> [Prompt]
Your output should be the lines of the data that follow, reproduced exactly from the first through the line bearing "about the crux.".

[Collected data entries]
import Summits.CriticalPhenomena.PercolationContinuityZ3.Theorems.PercNearOneGluingNoHeavyLowerTailSunflowerMultiPetalKempeMarkedInduce
import HarnessLib
import HarnessLib.Audit

/-!
# `NoHeavyLowerTail` (crux stmt-CriticalPhenomena-4575): EVERY PINNED ONE-POINT CLASS IS NONNEGATIVE — the discharge of the tree's obligation `PinnedMZ`
# (kernel-checked)

Support file (seat `prim-l12-p2` gen 49; `--supports stmt-CriticalPhenomena-4575`; continuation of `…KempeMarkedInduce` (p610461), `…KempeMarkedClasses` (p608443:
`sum_class_nonneg`, `kerAbs_of_mono`, `QcolM_eq_pow_mul_mono`), `…KempeMarkedLemmaB` (p609343), and of `…KempePinned` (p414773: `PinnedMZ`, `pinnedClass`, `kerMZ`)).
No `sorry`; nothing is asserted about the crux.

THEOREM R proved `Σ_classes ≥ 0` with the three MONOCHROMATIC boundary classes taken together; here each class is shown nonnegative on its own:
* `sum_monoClass_eq` — the three monochromatic classes have EQUAL sums (a colour permutation, then re-pinning the free vertex `x`), hence each is a third of
  `(Q(C⁺) + Q(C))/3^{|N(x)|} ≥ 0` (`sum_monoClass_nonneg`); the isolated case is `(2/3)·Q(K − x) ≥ 0` (`sum_class_nonneg_of_nbrs_empty`);
* `sum_pinnedClassM_nonneg` — every boundary class of an unmarked vertex of a marked multigraph is nonnegative (non-constant classes: `sum_class_nonneg`, p608443,
  with `TfunM_nonneg`);
* the bridge to the simple-graph language (`profM_ofSimple_extCol`, `kerMZ_eq_kerAbs_ofSimple`, `sum_pinnedClass_eq`) and **`pinnedMZ_holds : PinnedMZ`**
  (the connectivity hypotheses of p414773's obligation are not needed).
-/

namespace Summit.CriticalPhenomena.PercolationContinuityZ3.Theorems.SunflowerPartition.Kempe

open Finset

namespace MGraph

variable {V : Type*} [Fintype V] [LinearOrder V] (K : MGraph V)

section Classes

variable (x : V)

/-- Re-pinning a free vertex: inside a filter and a summand that ignore `x`, the pinned colour of `x` can be changed. [this work] -/
theorem sum_filter_pin_eq (P : (V → Fin 3) → Prop) [DecidablePred P] (hP : ∀ σ c, P (Function.update σ x c) ↔ P σ)
    (G : (V → Fin 3) → ℤ) (hG : ∀ σ c, G (Function.update σ x c) = G σ) (c c' : Fin 3) :
    ∑ σ ∈ univ.filter (fun σ => P σ ∧ σ x = c), G σ = ∑ σ ∈ univ.filter (fun σ => P σ ∧ σ x = c'), G σ := by
  have h1 := sum_filter_eq_three_mul x P hP G hG (fun _ => c) (fun _ _ => rfl)
  have h2 := sum_filter_eq_three_mul x P hP G hG (fun _ => c') (fun _ _ => rfl)
  linarith

/-- **The three monochromatic boundary classes have equal sums** (for a summand invariant under colour permutations and blind to the free vertex `x`). [this work] -/
theorem sum_monoClass_eq (G : (V → Fin 3) → ℤ) (hperm : ∀ (θ θ' : Fin 3 → Fin 3), (∀ d, θ' (θ d) = d) → (∀ d, θ (θ' d) = d) → ∀ σ, G (fun w => θ (σ w)) = G σ)
    (hG : ∀ σ c, G (Function.update σ x c) = G σ) (a b : Fin 3) :
    ∑ ρ ∈ univ.filter (fun ρ : V → Fin 3 => ρ x = 0 ∧ ∀ w ∈ K.nbrs x, ρ w = a), G ρ
      = ∑ ρ ∈ univ.filter (fun ρ : V → Fin 3 => ρ x = 0 ∧ ∀ w ∈ K.nbrs x, ρ w = b), G ρ := by
  obtain ⟨θ, θ', hθ, h1, h2⟩ := exists_colourPerm_one a b
  -- recolour by θ: colour a on N(x) becomes b, the colour of x becomes θ 0
  have step1 : ∑ ρ ∈ univ.filter (fun ρ : V → Fin 3 => ρ x = 0 ∧ ∀ w ∈ K.nbrs x, ρ w = a), G ρ
      = ∑ ρ ∈ univ.filter (fun ρ : V → Fin 3 => (∀ w ∈ K.nbrs x, ρ w = b) ∧ ρ x = θ 0), G ρ := by
    refine sum_nbij' (fun ρ w => θ (ρ w)) (fun ρ w => θ' (ρ w)) ?_ ?_ ?_ ?_ ?_
    · intro ρ hρ
      obtain ⟨hx, hN⟩ := (mem_filter.1 hρ).2
      simp only [mem_filter, mem_univ, true_and]
      exact ⟨fun w hw => by rw [hN w hw, hθ], by rw [hx]⟩
    · intro ρ hρ
      obtain ⟨hN, hx⟩ := (mem_filter.1 hρ).2
      simp only [mem_filter, mem_univ, true_and]
      exact ⟨by rw [hx, h1], fun w hw => by rw [hN w hw, ← hθ, h1]⟩
    · intro ρ _; funext w; exact h1 _
    · intro ρ _; funext w; exact h2 _
    · intro ρ _; exact (hperm θ θ' h1 h2 ρ).symm
  -- the filter `ρ ≡ b on N(x)` ignores the colour of x (x ∉ N(x)), so the free vertex x can be re-pinned to 0
  have hPx : ∀ (σ : V → Fin 3) (c : Fin 3), (∀ w ∈ K.nbrs x, Function.update σ x c w = b) ↔ (∀ w ∈ K.nbrs x, σ w = b) := by
    intro σ c
    constructor
    · intro h w hw
      have := h w hw
      rwa [Function.update_of_ne (K.ne_of_mem_nbrs x hw)] at this
    · intro h w hw
      rw [Function.update_of_ne (K.ne_of_mem_nbrs x hw)]
      exact h w hw
  rw [step1, sum_filter_pin_eq x (fun ρ => ∀ w ∈ K.nbrs x, ρ w = b) hPx G hG (θ 0) 0]
  refine sum_congr ?_ fun _ _ => rfl
  ext ρ
  simp only [mem_filter, mem_univ, true_and]
  exact and_comm

/-- **A monochromatic boundary class is nonnegative** on its own: it is a third of `(Q(C⁺) + Q(C))/3^{|N(x)|}`. [this work] -/
theorem sum_monoClass_nonneg (hmark : K.mark x = 0) {w₀ : V} (hw₀ : w₀ ∈ K.nbrs x) (a : Fin 3) :
    0 ≤ ∑ ρ ∈ univ.filter (fun ρ : V → Fin 3 => ρ x = 0 ∧ ∀ w ∈ K.nbrs x, ρ w = a), kerAbs ((K.isolate x).ctypeM ρ) (K.profM x ρ) := by
  have hw₀x : w₀ ≠ x := K.ne_of_mem_nbrs x hw₀
  set C := K.peelContract x ((K.nbrs x).erase w₀) w₀ with hC
  set C' := C.addMark w₀ (K.mdeg x) with hC'
  set G : (V → Fin 3) → ℤ := fun ρ => lbW (C'.ctypeM ρ) + lbW (C.ctypeM ρ) with hGdef
  -- the summand on a monochromatic class
  have hsum : ∀ b : Fin 3, ∑ ρ ∈ univ.filter (fun ρ : V → Fin 3 => ρ x = 0 ∧ ∀ w ∈ K.nbrs x, ρ w = b), kerAbs ((K.isolate x).ctypeM ρ) (K.profM x ρ)
      = ∑ ρ ∈ univ.filter (fun ρ : V → Fin 3 => ρ x = 0 ∧ ∀ w ∈ K.nbrs x, ρ w = b), G ρ := by
    intro b
    refine sum_congr rfl fun ρ hρ => ?_
    obtain ⟨-, hN⟩ := (mem_filter.1 hρ).2
    exact K.kerAbs_of_mono x hmark hw₀ ρ (fun w hw => by rw [hN w hw, hN w₀ hw₀])
  -- freeness of x and N(x) ∖ w₀ in C and C'
  have hfreeC : ∀ z ∈ insert x ((K.nbrs x).erase w₀), C.IsFree z := by
    intro z hz
    rcases mem_insert.1 hz with e | e
    · rw [e]; exact K.isFree_peelContract_self x w₀ _
    · exact K.isFree_peelContract_of_mem x w₀ _ e
  have hfreeC' : ∀ z ∈ insert x ((K.nbrs x).erase w₀), C'.IsFree z := by
    intro z hz
    have hzw : z ≠ w₀ := by
      rcases mem_insert.1 hz with e | e
      · rw [e]; exact hw₀x.symm
      · exact (mem_erase.1 e).1
    exact isFree_addMark _ w₀ _ (hfreeC z hz) hzw
  have hxC : C.IsFree x := hfreeC x (mem_insert_self x _)
  have hxC' : C'.IsFree x := hfreeC' x (mem_insert_self x _)
  -- G is blind to x and symmetric under colour permutations
  have hGx : ∀ σ c, G (Function.update σ x c) = G σ := fun σ c => by
    simp only [hGdef, C.ctypeM_update_of_isFree hxC, C'.ctypeM_update_of_isFree hxC']
  have hGperm : ∀ (θ θ' : Fin 3 → Fin 3), (∀ d, θ' (θ d) = d) → (∀ d, θ (θ' d) = d) → ∀ σ, G (fun w => θ (σ w)) = G σ := by
    intro θ θ' h1 h2 σ
    have hinj : ∀ p q, θ' p = θ' q → p = q := fun p q h => by rw [← h2 p, ← h2 q, h]
    simp only [hGdef, C.ctypeM_comp_perm θ θ' h2 h1 σ, C'.ctypeM_comp_perm θ θ' h2 h1 σ, lbW_permCT θ' hinj]
  -- the total over the monochromatic colourings is (Q(C') + Q(C)) / 3^{|Z|}, and it is three times the class of colour a
  have e1 := K.QcolM_eq_pow_mul_mono x C hw₀ hfreeC
  have e2 := K.QcolM_eq_pow_mul_mono x C' hw₀ hfreeC'
  have htot : ∑ ρ ∈ univ.filter (fun ρ : V → Fin 3 => ρ x = 0 ∧ ∀ w ∈ K.nbrs x, ρ w = ρ w₀), G ρ
      = 3 * ∑ ρ ∈ univ.filter (fun ρ : V → Fin 3 => ρ x = 0 ∧ ∀ w ∈ K.nbrs x, ρ w = a), G ρ := by
    rw [← sum_fiberwise (univ.filter fun ρ : V → Fin 3 => ρ x = 0 ∧ ∀ w ∈ K.nbrs x, ρ w = ρ w₀) (fun ρ => ρ w₀) G]
    have hfib : ∀ b : Fin 3, ((univ.filter fun ρ : V → Fin 3 => ρ x = 0 ∧ ∀ w ∈ K.nbrs x, ρ w = ρ w₀).filter fun ρ => ρ w₀ = b)
        = univ.filter (fun ρ : V → Fin 3 => ρ x = 0 ∧ ∀ w ∈ K.nbrs x, ρ w = b) := by
      intro b
      ext ρ
      simp only [mem_filter, mem_univ, true_and]
      constructor
      · rintro ⟨⟨hx, hN⟩, hb⟩
        exact ⟨hx, fun w hw => by rw [hN w hw, hb]⟩
      · rintro ⟨hx, hN⟩
        exact ⟨⟨hx, fun w hw => by rw [hN w hw, hN w₀ hw₀]⟩, hN w₀ hw₀⟩
    rw [Fin.sum_univ_three, hfib 0, hfib 1, hfib 2, K.sum_monoClass_eq x G hGperm hGx 0 a, K.sum_monoClass_eq x G hGperm hGx 1 a,
      K.sum_monoClass_eq x G hGperm hGx 2 a]
    ring
  have hsplit : ∑ ρ ∈ univ.filter (fun ρ : V → Fin 3 => ρ x = 0 ∧ ∀ w ∈ K.nbrs x, ρ w = ρ w₀), G ρ
      = ∑ ρ ∈ univ.filter (fun ρ : V → Fin 3 => ρ x = 0 ∧ ∀ w ∈ K.nbrs x, ρ w = ρ w₀), lbW (C'.ctypeM ρ)
        + ∑ ρ ∈ univ.filter (fun ρ : V → Fin 3 => ρ x = 0 ∧ ∀ w ∈ K.nbrs x, ρ w = ρ w₀), lbW (C.ctypeM ρ) := by
    rw [← sum_add_distrib]
  have hQC : 0 ≤ C.QcolM := C.QcolM_nonneg
  have hQC' : 0 ≤ C'.QcolM := C'.QcolM_nonneg
  have h3 : (0 : ℤ) < 3 ^ (insert x ((K.nbrs x).erase w₀)).card := by positivity
  rw [e1] at hQC
  rw [e2] at hQC'
  have hA := (mul_nonneg_iff_of_pos_left h3).1 hQC
  have hB := (mul_nonneg_iff_of_pos_left h3).1 hQC'
  rw [hsum a]
  linarith

/-- The class of an isolated unmarked vertex is `(2/3)·Q(K − x) ≥ 0`. [this work] -/
theorem sum_class_nonneg_of_nbrs_empty (hmark : K.mark x = 0) (hN : K.nbrs x = ∅) (κ : V → Fin 3) :
    0 ≤ ∑ ρ ∈ univ.filter (fun ρ : V → Fin 3 => ρ x = 0 ∧ ∀ w ∈ K.nbrs x, ρ w = κ w), kerAbs ((K.isolate x).ctypeM ρ) (K.profM x ρ) := by
  have hprof : ∀ ρ, K.profM x ρ = (0, 0, 0) := by
    intro ρ
    have hl : ∀ c, K.linkM x ρ c = 0 := fun c => by
      unfold linkM
      refine sum_eq_zero fun w _ => ?_
      have : K.mul x w = 0 := K.mul_eq_zero_of_not_mem_nbrs x (by rw [hN]; exact notMem_empty w)
      simp [this]
    unfold profM
    rw [hl 0, hl 1, hl 2, hmark]
    rfl
  have hfil : (univ.filter fun ρ : V → Fin 3 => ρ x = 0 ∧ ∀ w ∈ K.nbrs x, ρ w = κ w) = univ.filter (fun ρ : V → Fin 3 => ρ x = 0) := by
    ext ρ
    simp [hN]
  rw [hfil, sum_congr rfl (fun ρ _ => by rw [hprof ρ, kerAbs_zero_profile]), ← mul_sum]
  have h := (K.isolate x).QcolM_eq_three_mul_pin x
  have h0 := (K.isolate x).QcolM_nonneg
  linarith

/-- **EVERY PINNED CLASS OF AN UNMARKED VERTEX IS NONNEGATIVE** (marked-multigraph form of `PinnedMZ`, no connectivity needed). [this work] -/
theorem sum_pinnedClassM_nonneg (hmark : K.mark x = 0) (κ : V → Fin 3) :
    0 ≤ ∑ ρ ∈ univ.filter (fun ρ : V → Fin 3 => ρ x = 0 ∧ ∀ w ∈ K.nbrs x, ρ w = κ w), kerAbs ((K.isolate x).ctypeM ρ) (K.profM x ρ) := by
  by_cases hN : K.nbrs x = ∅
  · exact K.sum_class_nonneg_of_nbrs_empty x hmark hN κ
  obtain ⟨w₀, hw₀⟩ := nonempty_of_ne_empty hN
  by_cases hmono : ∀ w ∈ K.nbrs x, κ w = κ w₀
  · have hfil : (univ.filter fun ρ : V → Fin 3 => ρ x = 0 ∧ ∀ w ∈ K.nbrs x, ρ w = κ w)
        = univ.filter (fun ρ : V → Fin 3 => ρ x = 0 ∧ ∀ w ∈ K.nbrs x, ρ w = κ w₀) := by
      refine filter_congr fun ρ _ => ?_
      constructor
      · rintro ⟨hx, h⟩; exact ⟨hx, fun w hw => by rw [h w hw, hmono w hw]⟩
      · rintro ⟨hx, h⟩; exact ⟨hx, fun w hw => by rw [h w hw, hmono w hw]⟩
    rw [hfil]
    exact K.sum_monoClass_nonneg x hmark hw₀ (κ w₀)
  · exact K.sum_class_nonneg x hmark hw₀ (fun p α _ _ _ => TfunM_nonneg _ α p) κ hmono

end Classes

/-! ## Bridge to the simple-graph obligation `PinnedMZ` -/

section Bridge

variable (G : SimpleGraph V) [DecidableRel G.Adj] (x : V)

omit [LinearOrder V] in
/-- Neighbourhood of `ofSimple G`. [this work] -/
theorem mem_nbrs_ofSimple {w : V} : w ∈ (ofSimple G).nbrs x ↔ G.Adj x w := by
  rw [mem_nbrs]
  unfold ofSimple
  simp

omit [LinearOrder V] in
/-- The profile of `x` in `ofSimple G` at `(τ, x ↦ c)` is the neighbourhood profile `prof3 G x τ`. [this work] -/
theorem profM_ofSimple_extCol (τ : (({x}ᶜ : Set V)) → Fin 3) (c : Fin 3) : (ofSimple G).profM x (extCol x τ c) = prof3 G x τ := by
  have hmark : (ofSimple G).mark x = 0 := rfl
  have hl : ∀ d : Fin 3, (ofSimple G).linkM x (extCol x τ c) d = prof G x τ d := by
    intro d
    unfold linkM prof
    have hterm : ∀ w : V, (if extCol x τ c w = d then (ofSimple G).mul x w else 0) = if (G.Adj x w ∧ extCol x τ c w = d) then 1 else 0 := by
      intro w
      unfold ofSimple
      by_cases h1 : extCol x τ c w = d <;> by_cases h2 : G.Adj x w <;> simp [h1, h2]
    rw [sum_congr rfl (fun w _ => hterm w), sum_boole, Nat.cast_id]
    refine card_bij (fun w hw => ⟨w, Set.mem_compl_singleton_iff.mpr
        (G.ne_of_adj (by simp only [mem_filter, mem_univ, true_and] at hw; exact hw.1)).symm⟩) ?_ ?_ ?_
    · intro w hw
      simp only [mem_filter, mem_univ, true_and] at hw ⊢
      refine ⟨hw.1, ?_⟩
      have h2 := hw.2
      rw [extCol_of_ne x τ c (G.ne_of_adj hw.1).symm] at h2
      exact h2
    · intro w₁ _ w₂ _ h
      exact congrArg Subtype.val h
    · intro w hw
      simp only [mem_filter, mem_univ, true_and] at hw
      refine ⟨w.1, ?_, rfl⟩
      simp only [mem_filter, mem_univ, true_and]
      exact ⟨hw.1, by rw [extCol_val]; exact hw.2⟩
  unfold profM prof3
  rw [hl 0, hl 1, hl 2, hmark, add_zero, add_zero, add_zero]

/-- The one-point kernel of the simple graph is the marked-multigraph kernel of `ofSimple G`. [this work] -/
theorem kerMZ_eq_kerAbs_ofSimple (τ : (({x}ᶜ : Set V)) → Fin 3) :
    kerMZ G x τ = kerAbs (((ofSimple G).isolate x).ctypeM (extCol x τ 0)) ((ofSimple G).profM x (extCol x τ 0)) := by
  rw [kerMZ_eq_kerAbs, profM_ofSimple_extCol]
  congr 1
  convert (ctypeM_isolate_ofSimple_extCol G x τ 0).symm using 2

/-- The pinned class sum of the simple graph is the boundary-class sum of `ofSimple G`. [this work] -/
theorem sum_pinnedClass_eq (κ : V → Fin 3) :
    ∑ τ ∈ pinnedClass G x κ, kerMZ G x τ
      = ∑ ρ ∈ univ.filter (fun ρ : V → Fin 3 => ρ x = 0 ∧ ∀ w ∈ (ofSimple G).nbrs x, ρ w = κ w),
          kerAbs (((ofSimple G).isolate x).ctypeM ρ) ((ofSimple G).profM x ρ) := by
  refine sum_nbij' (fun τ => extCol x τ 0) (fun ρ => ρ ∘ Subtype.val) (fun τ hτ => ?_) (fun ρ hρ => ?_)
    (fun τ _ => extCol_comp_val x τ 0) (fun ρ hρ => ?_) (fun τ _ => kerMZ_eq_kerAbs_ofSimple G x τ)
  · have hτ' : ∀ w : ({x}ᶜ : Set V), G.Adj x w.1 → τ w = κ w.1 := by
      simpa only [pinnedClass, mem_filter, mem_univ, true_and] using hτ
    simp only [mem_filter, mem_univ, true_and]
    refine ⟨extCol_self x τ 0, fun w hw => ?_⟩
    have hadj : G.Adj x w := (mem_nbrs_ofSimple G x).1 hw
    rw [extCol_of_ne x τ 0 (G.ne_of_adj hadj).symm]
    exact hτ' ⟨w, Set.mem_compl_singleton_iff.mpr (G.ne_of_adj hadj).symm⟩ hadj
  · obtain ⟨-, hN⟩ := (mem_filter.1 hρ).2
    simp only [pinnedClass, mem_filter, mem_univ, true_and]
    intro w hw
    exact hN w.1 ((mem_nbrs_ofSimple G x).2 hw)
  · have hx : ρ x = 0 := ((mem_filter.1 hρ).2).1
    have := extCol_restrict x ρ
    rw [hx] at this
    exact this

/-- **Every pinned class of every finite simple graph is nonnegative** (linear-order form). [this work] -/
theorem sum_pinnedClass_nonneg (κ : V → Fin 3) : 0 ≤ ∑ τ ∈ pinnedClass G x κ, kerMZ G x τ := by
  rw [sum_pinnedClass_eq G x κ]
  exact (ofSimple G).sum_pinnedClassM_nonneg x rfl κ

end Bridge

end MGraph

/-- **`PinnedMZ` HOLDS** (the pinned one-point obligation of p414773 is a theorem; the connectivity hypotheses are not needed). [this work] -/
theorem pinnedMZ_holds : PinnedMZ := by
  intro W _ G x _ _ κ
  classical
  letI : LinearOrder W := LinearOrder.lift' (Fintype.equivFin W) (Fintype.equivFin W).injective
  exact MGraph.sum_pinnedClass_nonneg G x κ

end Summit.CriticalPhenomena.PercolationContinuityZ3.Theorems.SunflowerPartition.Kempe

> [Response]
import Summits.CriticalPhenomena.PercolationContinuityZ3.Theorems.PercNearOneGluingNoHeavyLowerTailSunflowerMultiPetalKempeMarkedInduce
import HarnessLib
import HarnessLib.Audit

/-!
# `NoHeavyLowerTail` (crux stmt-CriticalPhenomena-4575): EVERY PINNED ONE-POINT CLASS IS NONNEGATIVE — the discharge of the tree's obligation `PinnedMZ`
# (kernel-checked)

Support file (seat `prim-l12-p2` gen 49; `--supports stmt-CriticalPhenomena-4575`; continuation of `…KempeMarkedInduce` (p610461), `…KempeMarkedClasses` (p608443:
`sum_class_nonneg`, `kerAbs_of_mono`, `QcolM_eq_pow_mul_mono`), `…KempeMarkedLemmaB` (p609343), and of `…KempePinned` (p414773: `PinnedMZ`, `pinnedClass`, `kerMZ`)).
No `sorry`; nothing is asserted about the crux.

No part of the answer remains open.